Phil Wise, European Marketing Director at Formica Group, discusses the influence doors can have on the education environment

Posted by Lucinda Reid | December 05, 2016 | Interiors

A study on the influence of classroom design and layout on the learning abilities of students indicates that academic progress can improve by up to 25%. Colour, a significant part of design, provides an ample amount of visual stimulation for students in the classroom with research suggesting that the schemes conventionally adopted by institutes have a negative effect on learning.

According to Frank Mahnke, President of the International Association of Color Consultants/Designer, preschool and elementary school students prefer the warmer side of the palette whereas high school and post-secondary level students lean towards cooler colours.With evidence indicating that selecting the appropriate colour can be influential to classroom productivity; ensuring the décor is consistent throughout any one room in the school is elementary, this include doors.

When we consider that conversations with designers reveal doors are responsible for setting the right tone before entering a room, we can further understand why door design should not be overlooked as part of the wider design scheme. Doors that are available in a wide selection of colours are an attractive proposition for schools looking to maximise the effect of décor on the environment, however today’s manufacturers are able to offer more due to technological advances.

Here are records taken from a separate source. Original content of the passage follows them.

import Mathlib.LinearAlgebra.Charpoly.BaseChange
import Literature.AlgebraicGeometry.Motives.AbelianVarietyCotangentOfFibre
import HarnessLib

/-!
# The cotangent space of a fibre of a model, II: equivariance and characteristic polynomials

Topic `Literature/AlgebraicGeometry/Motives`, namespace `Literature.AlgebraicGeometry.Motives.AbelianVariety`.  THEOREMS
only; no named fact (net debt 0).  Sequel of `Motives/AbelianVarietyCotangentOfFibre` (`Φ = cotangentFibreEquiv :
κ ⊗_R I/I² ≃ T_e^*(A)` for a fibre `A = X ×_R κ` of an `R`-scheme with a section in the affine chart `W`) and of
`Morphisms/SectionConormalChart` (`γ_v = sectionConormalEndo`, the action on `I/I²` of an `R`-endomorphism `v` of `X`
fixing the section, through `v^♯ : Γ(X, W) → Γ(X, D(h))`).  Brick G3b-3 of cell `hodgecm-mathlib`, row II-2β.

THE PRINT.  Görtz–Wedhorn II, Remark 17.14 (functoriality of the conormal module along the commutative square
`e = v ∘ e`), base-changed to the fibre, and Görtz–Wedhorn I, Remark 6.3 (3) (`u^*` on `𝔪_e/𝔪_e²`); the consequence
for characteristic polynomials is the scheme-theoretic form of Shimura's specialisation argument ([Shimura1998] §12.4,
Prop. 26, p. 109): the cotangent characteristic polynomial of an endomorphism of a model is ONE polynomial over `R`, read
in every fibre through `R → κ`.

WHAT IS PROVED (`u : A ⟶ A` an endomorphism of the fibre COVERING `v`, `hu : Hom.toSchemeHom u ≫ p = p ≫ v`;
`h ∈ Γ(X, W)` with `e^♯ h = 1` and `D(h) ⊆ v⁻¹W`, cf. `exists_sectionAug_eq_one_and_basicOpen_le`):
* `cotangentMap_cotangentFibreMap`, `cotangentMap_comp_cotangentFibreEquiv` — **`u^* ∘ Φ = Φ ∘ (κ ⊗ γ_v)`**;
* `cotangentMap_eq_conj` — `u^* = Φ (κ ⊗ γ_v) Φ⁻¹`;
* **`charpoly_cotangentMap_eq_map_charpoly`** — if `I/I²` is free of finite rank over `R`:
  `(cotangentMap A u).charpoly = (γ_v.charpoly).map (algebraMap R κ)`.

## References
* [GortzWedhorn2023] U. Görtz, T. Wedhorn, *Algebraic Geometry II* (2023), Remark 17.14, Remark 17.15 (1).
* [GortzWedhorn2020] U. Görtz, T. Wedhorn, *Algebraic Geometry I*, 2nd ed. (2020), Remark 6.3 (3), Remark 6.12 (2)–(3).
* [Shimura1998] G. Shimura, *Abelian Varieties with Complex Multiplication and Modular Functions* (1998), §12.4 Prop. 26.
-/

noncomputable section

-- `TopCat.Presheaf` is not reducible (as in Mathlib's `AlgebraicGeometry/Modules`).
set_option backward.isDefEq.respectTransparency false

open CategoryTheory CategoryTheory.Limits AlgebraicGeometry TopologicalSpace Opposite TensorProduct
open Literature.RingTheory.Smooth

universe u

namespace Literature.AlgebraicGeometry.Motives

namespace AbelianVariety

open Literature.AlgebraicGeometry.Morphisms Literature.AlgebraicGeometry.Morphisms.ChartRing

variable {R κ : Type u} [CommRing R] [Field κ] [Algebra R κ] {X : Scheme.{u}} (f : X ⟶ Spec (.of R))
  (e : Spec (.of R) ⟶ X) (he : e ≫ f = 𝟙 _) {W : X.Opens} (hW : IsAffineOpen W) (heW : e ⁻¹ᵁ W = ⊤)
  (A : AbelianVariety κ) (p : A.X.left ⟶ X)
  (hP : IsPullback p A.X.hom f (Spec.map (CommRingCat.ofHom (algebraMap R κ))))
  (horig : unitPt A ≫ p = Spec.map (CommRingCat.ofHom (algebraMap R κ)) ≫ e)

/-! ### Applied forms of Mathlib's `appLE` composition lemmas -/

section AppLE

variable {X' Y Z : Scheme.{u}}

/-- `f^♯_{V ≤ W} (g^♯_{U ≤ V} x) = (f ≫ g)^♯_{U ≤ W} x` (Mathlib `Scheme.Hom.appLE_comp_appLE`, applied). [folklore] -/
private theorem appLE_appLE_apply (f : X' ⟶ Y) (g : Y ⟶ Z) (U : Z.Opens) (V : Y.Opens) (W : X'.Opens)
    (e₁ : V ≤ g ⁻¹ᵁ U) (e₂ : W ≤ f ⁻¹ᵁ V) (x : Γ(Z, U)) :
    f.appLE V W e₂ (g.appLE U V e₁ x) = (f ≫ g).appLE U W (e₂.trans ((Opens.map f.base).map (homOfLE e₁)).le) x := by
  have := congrArg (fun φ => φ.hom x) (Scheme.Hom.appLE_comp_appLE f g U V W e₁ e₂)
  simpa only [CommRingCat.hom_comp, RingHom.comp_apply] using this

/-- `appLE` along equal morphisms. [folklore] -/
private theorem appLE_congr_hom {g g' : Y ⟶ Z} (hg : g = g') (U : Z.Opens) (V : Y.Opens)
    (hUV : V ≤ g ⁻¹ᵁ U) : g.appLE U V hUV = g'.appLE U V (hg ▸ hUV) := by
  subst hg; rfl

end AppLE

/-! ## §7 Equivariance under an endomorphism fixing the section; characteristic polynomials -/

section Endo

variable (hU : IsAffineOpen (p ⁻¹ᵁ W)) (heU : origin A ∈ p ⁻¹ᵁ W)
  (v : X ⟶ X) (hv : v ≫ f = f) (hev : e ≫ v = e) (u : A ⟶ A) (hu : Hom.toSchemeHom u ≫ p = p ≫ v)
  (h : ChartRing f W) (hh : sectionAug f e he heW h = 1) (hhv : X.basicOpen (val h) ≤ v ⁻¹ᵁ W)

include hu hhv in
omit [Algebra R κ] in
/-- `p⁻¹ D(h) ⊆ u⁻¹ (p⁻¹ W)` when `D(h) ⊆ v⁻¹ W` and `u` covers `v`. [folklore] -/
private theorem preimage_basicOpen_le : p ⁻¹ᵁ X.basicOpen (val h) ≤ (Hom.toSchemeHom u) ⁻¹ᵁ (p ⁻¹ᵁ W) := by
  intro x hx
  change (Hom.toSchemeHom u ≫ p).base x ∈ W
  rw [hu]
  exact hhv hx

/-- `(𝟙 A)^♯_{U ≤ V} = restriction`. [folklore] -/
private theorem id_appLE_apply {U V : A.X.left.Opens} (hVU : V ≤ (Hom.toSchemeHom (𝟙 A)) ⁻¹ᵁ U) (y : Γ(A.X.left, U)) :
    (Hom.toSchemeHom (𝟙 A)).appLE U V hVU y = A.X.left.presheaf.map (homOfLE hVU).op y := by
  change (Scheme.Hom.appLE (𝟙 A.X.left) U V hVU) y = _
  rw [Scheme.Hom.appLE, Scheme.Hom.id_app, Category.id_comp]
  rfl

/-- `res (p^♯ y) = p^♯ (res y)` (naturality of `p^♯`, applied). [folklore] -/
private theorem map_app_apply {U U' : X.Opens} (i : U' ≤ U) (y : Γ(X, U)) :
    A.X.left.presheaf.map (homOfLE ((Opens.map p.base).map (homOfLE i)).le).op (p.app U y) =
      p.app U' (X.presheaf.map (homOfLE i).op y) := by
  have := congrArg (fun φ => φ.hom y) (p.naturality (homOfLE i).op)
  simp only [CommRingCat.hom_comp, RingHom.comp_apply] at this
  exact this.symm

include hu in
omit [Algebra R κ] in
/-- `u^♯ (p^♯ y) = p^♯ (v^♯ y)` on the charts `U = p⁻¹W ⊇ V = p⁻¹D(h)`. [folklore] -/
private theorem appLE_app_apply (hVU : p ⁻¹ᵁ X.basicOpen (val h) ≤ (Hom.toSchemeHom u) ⁻¹ᵁ (p ⁻¹ᵁ W)) (y : Γ(X, W)) :
    (Hom.toSchemeHom u).appLE (p ⁻¹ᵁ W) (p ⁻¹ᵁ X.basicOpen (val h)) hVU (p.app W y) =
      p.app (X.basicOpen (val h)) (v.appLE W (X.basicOpen (val h)) hhv y) := by
  rw [← Scheme.Hom.appLE_eq_app p (U := W), ← Scheme.Hom.appLE_eq_app p (U := X.basicOpen (val h)),
    appLE_appLE_apply, appLE_appLE_apply, appLE_congr_hom hu]

include hW hP horig hev hu in
/-- **Equivariance: `u^* ∘ (κ ⊗_R I/I² → T_e^*(A)) = (κ ⊗_R I/I² → T_e^*(A)) ∘ (κ ⊗ γ_v)`**, where `γ_v = sectionConormalEndo`
is the action of `v` on `I/I²` and `u` the endomorphism of the fibre covering `v` (`u ≫ p = p ≫ v`)
(Görtz–Wedhorn II, Remark 17.14: functoriality of the conormal module in the square `e = v ∘ e`, base-changed to the
fibre; Görtz–Wedhorn I, Remark 6.3 (3) for `u^*`). [cite: GortzWedhorn2023, Remark 17.14] [cite: GortzWedhorn2020, Remark 6.3 (3)] -/
theorem cotangentMap_cotangentFibreMap (z : κ ⊗[R] (augIdeal (sectionAug f e he heW)).Cotangent) :
    cotangentMap A u (cotangentFibreMap f e he hW heW A p hP horig hU heU z) =
      cotangentFibreMap f e he hW heW A p hP horig hU heU
        ((sectionConormalEndo f e he heW v hv hev h hhv hW hh).baseChange κ z) := by
  letI := TopCat.Presheaf.algebra_section_stalk A.X.left.presheaf ⟨origin A, heU⟩
  letI : Module κ (IsLocalRing.maximalIdeal (stalkOrigin A)).Cotangent := Cotangent.instModule (A := A)
  -- the smaller charts `W' = D(h) ⊆ W`, `V = p⁻¹W' ⊆ U`
  have heW' : e ⁻¹ᵁ X.basicOpen (val h) = ⊤ := preimage_basicOpen_eq_top f e he heW h hh
  have hW' : IsAffineOpen (X.basicOpen (val h)) := hW.basicOpen (val h)
  have hV : IsAffineOpen (p ⁻¹ᵁ X.basicOpen (val h)) := isAffineOpen_preimage_of_isPullback f p A.X.hom hP hW'
  have heV : origin A ∈ p ⁻¹ᵁ X.basicOpen (val h) := origin_mem_preimage e A p horig _ heW'
  have hVU : p ⁻¹ᵁ X.basicOpen (val h) ≤ (Hom.toSchemeHom u) ⁻¹ᵁ (p ⁻¹ᵁ W) := preimage_basicOpen_le f A p v u hu h hhv
  have hVU₁ : p ⁻¹ᵁ X.basicOpen (val h) ≤ (Hom.toSchemeHom (𝟙 A)) ⁻¹ᵁ (p ⁻¹ᵁ W) :=
    fun x hx => X.basicOpen_le (val h) hx
  letI := TopCat.Presheaf.algebra_section_stalk A.X.left.presheaf ⟨origin A, heV⟩
  haveI := ChartRing.isLocalization_away f hW h
  induction z using TensorProduct.induction_on with
  | zero => simp only [map_zero]
  | add x y hx hy => simp only [map_add, hx, hy]
  | tmul c m =>
    obtain ⟨x, rfl⟩ := Ideal.toCotangent_surjective _ m
    obtain ⟨x₁, hx₁⟩ := Ideal.toCotangent_surjective _ (sectionConormalEndo f e he heW v hv hev h hhv hW hh
      ((augIdeal _).toCotangent x))
    rw [LinearMap.baseChange_tmul, ← hx₁, cotangentFibreMap_tmul, cotangentFibreMap_tmul, map_smul,
      cotangentMap_cotangentChartEquiv A hU heU u hV heV hVU]
    congr 1
    -- (K): `[res x₁] = [v^♯ x]` in `I_h/I_h²`
    have hK : (augIdeal (sectionAug f e he heW')).toCotangent
        ⟨algebraMap _ (ChartRing f (X.basicOpen (val h))) (x₁ : ChartRing f W),
          algebraMap_mem_augIdeal _ _ (sectionAug_algebraMap f e he heW h hh) x₁.2⟩ =
        (augIdeal (sectionAug f e he heW')).toCotangent ⟨restrictAlgHom f v hv h hhv (x : ChartRing f W),
          augIdeal_le_comap_restrictAlgHom f e he heW v hv hev h hhv hh x.2⟩ := by
      rw [← augCotangentLocalizationEquiv_toCotangent _ _ (sectionAug_algebraMap f e he heW h hh) h hh, hx₁,
        augCotangentLocalizationEquiv_sectionConormalEndo, Ideal.mapCotangent_toCotangent]
    -- apply `conormalToChart` for the chart `W'` and the chart isomorphism for `V`
    have hK' := congrArg (fun w => cotangentChartEquiv A hV heV (conormalToChart f e he hW' heW' A p horig hV heV w)) hK
    simp only [conormalToChart_toCotangent] at hK'
    -- left-hand side: `u^♯ (p^♯ x) = p^♯_{W'} (v^♯ x)`
    have hL : (⟨(Hom.toSchemeHom u).appLE (p ⁻¹ᵁ W) (p ⁻¹ᵁ X.basicOpen (val h)) hVU (p.app W (val (x : ChartRing f W))),
        appLE_mem_chartIdeal A hU heU u hV heV hVU ⟨_, app_mem_chartIdeal f e he hW heW A p horig hU heU x x.2⟩⟩ :
          chartIdeal A hV heV) =
        ⟨p.app (X.basicOpen (val h)) (val (restrictAlgHom f v hv h hhv (x : ChartRing f W))),
          app_mem_chartIdeal f e he hW' heW' A p horig hV heV _
            (augIdeal_le_comap_restrictAlgHom f e he heW v hv hev h hhv hh x.2)⟩ :=
      Subtype.ext (appLE_app_apply f A p v u hu h hhv hVU _)
    -- right-hand side: `p^♯_{W'} (res x₁) = res (p^♯ x₁) = (𝟙 A)^♯ (p^♯ x₁)`
    have hR : (⟨p.app (X.basicOpen (val h)) (val (algebraMap _ (ChartRing f (X.basicOpen (val h))) (x₁ : ChartRing f W))),
        app_mem_chartIdeal f e he hW' heW' A p horig hV heV _
          (algebraMap_mem_augIdeal _ _ (sectionAug_algebraMap f e he heW h hh) x₁.2)⟩ : chartIdeal A hV heV) =
        ⟨(Hom.toSchemeHom (𝟙 A)).appLE (p ⁻¹ᵁ W) (p ⁻¹ᵁ X.basicOpen (val h)) hVU₁ (p.app W (val (x₁ : ChartRing f W))),
          appLE_mem_chartIdeal A hU heU (𝟙 A) hV heV hVU₁
            ⟨_, app_mem_chartIdeal f e he hW heW A p horig hU heU x₁ x₁.2⟩⟩ := by
      apply Subtype.ext
      change p.app (X.basicOpen (val h)) (X.presheaf.map (homOfLE (X.basicOpen_le (val h))).op (val (x₁ : ChartRing f W))) =
        (Hom.toSchemeHom (𝟙 A)).appLE (p ⁻¹ᵁ W) (p ⁻¹ᵁ X.basicOpen (val h)) hVU₁ (p.app W (val (x₁ : ChartRing f W)))
      rw [id_appLE_apply, ← map_app_apply A p (X.basicOpen_le (val h))]
      exact congrArg (fun k => A.X.left.presheaf.map k (p.app W (val (x₁ : ChartRing f W))))
        (Quiver.Hom.unop_inj (Subsingleton.elim _ _))
    rw [hL, ← hK', hR, ← cotangentMap_cotangentChartEquiv A hU heU (𝟙 A) hV heV hVU₁
      ⟨p.app W (val (x₁ : ChartRing f W)), app_mem_chartIdeal f e he hW heW A p horig hU heU x₁ x₁.2⟩,
      cotangentMap_id, LinearMap.id_apply]

include hW hP horig hev hu in
/-- The equivariance as an identity of `κ`-linear maps: `u^* ∘ Φ = Φ ∘ (κ ⊗ γ_v)` for the isomorphism
`Φ = cotangentFibreEquiv : κ ⊗_R I/I² ≃ T_e^*(A)`. [cite: GortzWedhorn2023, Remark 17.14] -/
theorem cotangentMap_comp_cotangentFibreEquiv :
    cotangentMap A u ∘ₗ (cotangentFibreEquiv f e he hW heW A p hP horig hU heU).toLinearMap =
      (cotangentFibreEquiv f e he hW heW A p hP horig hU heU).toLinearMap ∘ₗ
        (sectionConormalEndo f e he heW v hv hev h hhv hW hh).baseChange κ :=
  LinearMap.ext fun z => cotangentMap_cotangentFibreMap f e he hW heW A p hP horig hU heU v hv hev u hu h hh hhv z

include hW hP horig hev hu in
/-- **`u^* = Φ ∘ (κ ⊗ γ_v) ∘ Φ⁻¹` on `T_e^*(A)`.** [cite: GortzWedhorn2023, Remark 17.14] -/
theorem cotangentMap_eq_conj :
    cotangentMap A u = (cotangentFibreEquiv f e he hW heW A p hP horig hU heU).conj
      ((sectionConormalEndo f e he heW v hv hev h hhv hW hh).baseChange κ) := by
  apply LinearMap.ext
  intro y
  obtain ⟨z, rfl⟩ := (cotangentFibreEquiv f e he hW heW A p hP horig hU heU).surjective y
  rw [LinearEquiv.conj_apply, LinearMap.comp_apply, LinearMap.comp_apply, LinearEquiv.coe_coe, LinearEquiv.coe_coe,
    LinearEquiv.symm_apply_apply]
  exact cotangentMap_cotangentFibreMap f e he hW heW A p hP horig hU heU v hv hev u hu h hh hhv z

include hW hP horig hev hu hU heU in
/-- **The characteristic polynomial of `u^*` on the cotangent space of the fibre is the base change of the characteristic
polynomial of `γ_v` on the conormal module of the section**: if `I/I²` is free of finite rank over `R`, then
`char(u^* | T_e^*(A)) = char(γ_v | I/I²) ⊗_R κ` — the cotangent characteristic polynomial of an endomorphism of an
`R`-model is ONE polynomial over `R`, read in every fibre (Shimura's specialisation argument for the type of a CM
structure, [Shimura1998] §12.4 Prop. 26, p. 109, in scheme language). [cite: GortzWedhorn2023, Remark 17.14 and Remark 17.15 (1)] [cite: GortzWedhorn2020, Remark 6.12 (2)–(3)] -/
theorem charpoly_cotangentMap_eq_map_charpoly [Module.Free R (augIdeal (sectionAug f e he heW)).Cotangent]
    [Module.Finite R (augIdeal (sectionAug f e he heW)).Cotangent] :
    (cotangentMap A u).charpoly =
      ((sectionConormalEndo f e he heW v hv hev h hhv hW hh).charpoly).map (algebraMap R κ) := by
  rw [cotangentMap_eq_conj f e he hW heW A p hP horig hU heU v hv hev u hu h hh hhv, LinearEquiv.charpoly_conj,
    LinearMap.charpoly_baseChange]

end Endo

end AbelianVariety

end Literature.AlgebraicGeometry.Motives

end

There are now decor options that permit the creation of customised visuals for personalised interiors and allow the incorporation of signage and brand identity, such as a school emblem, within the fabric of the door itself.

In addition to the breadth of design options offered by the latest door collections available in the market, we are also seeing the introduction of smart low tech doors that feature a magnetic surface or chalkboard option. Such doors can be utilised in the education environment as a means of communication to suit different functions, whether it be incorporated as a learning tool or to simply identify classrooms.

Looking beyond the impact of décor, it is also necessary to consider factors such as ease of maintenance and hygiene properties when installing doors in an education environment. Doors that possess surfacing properties that are impervious to liquids and are easy to clean, requiring little more than water and mild detergent, are a sensible option for schools since maintenance budgets are typically limited.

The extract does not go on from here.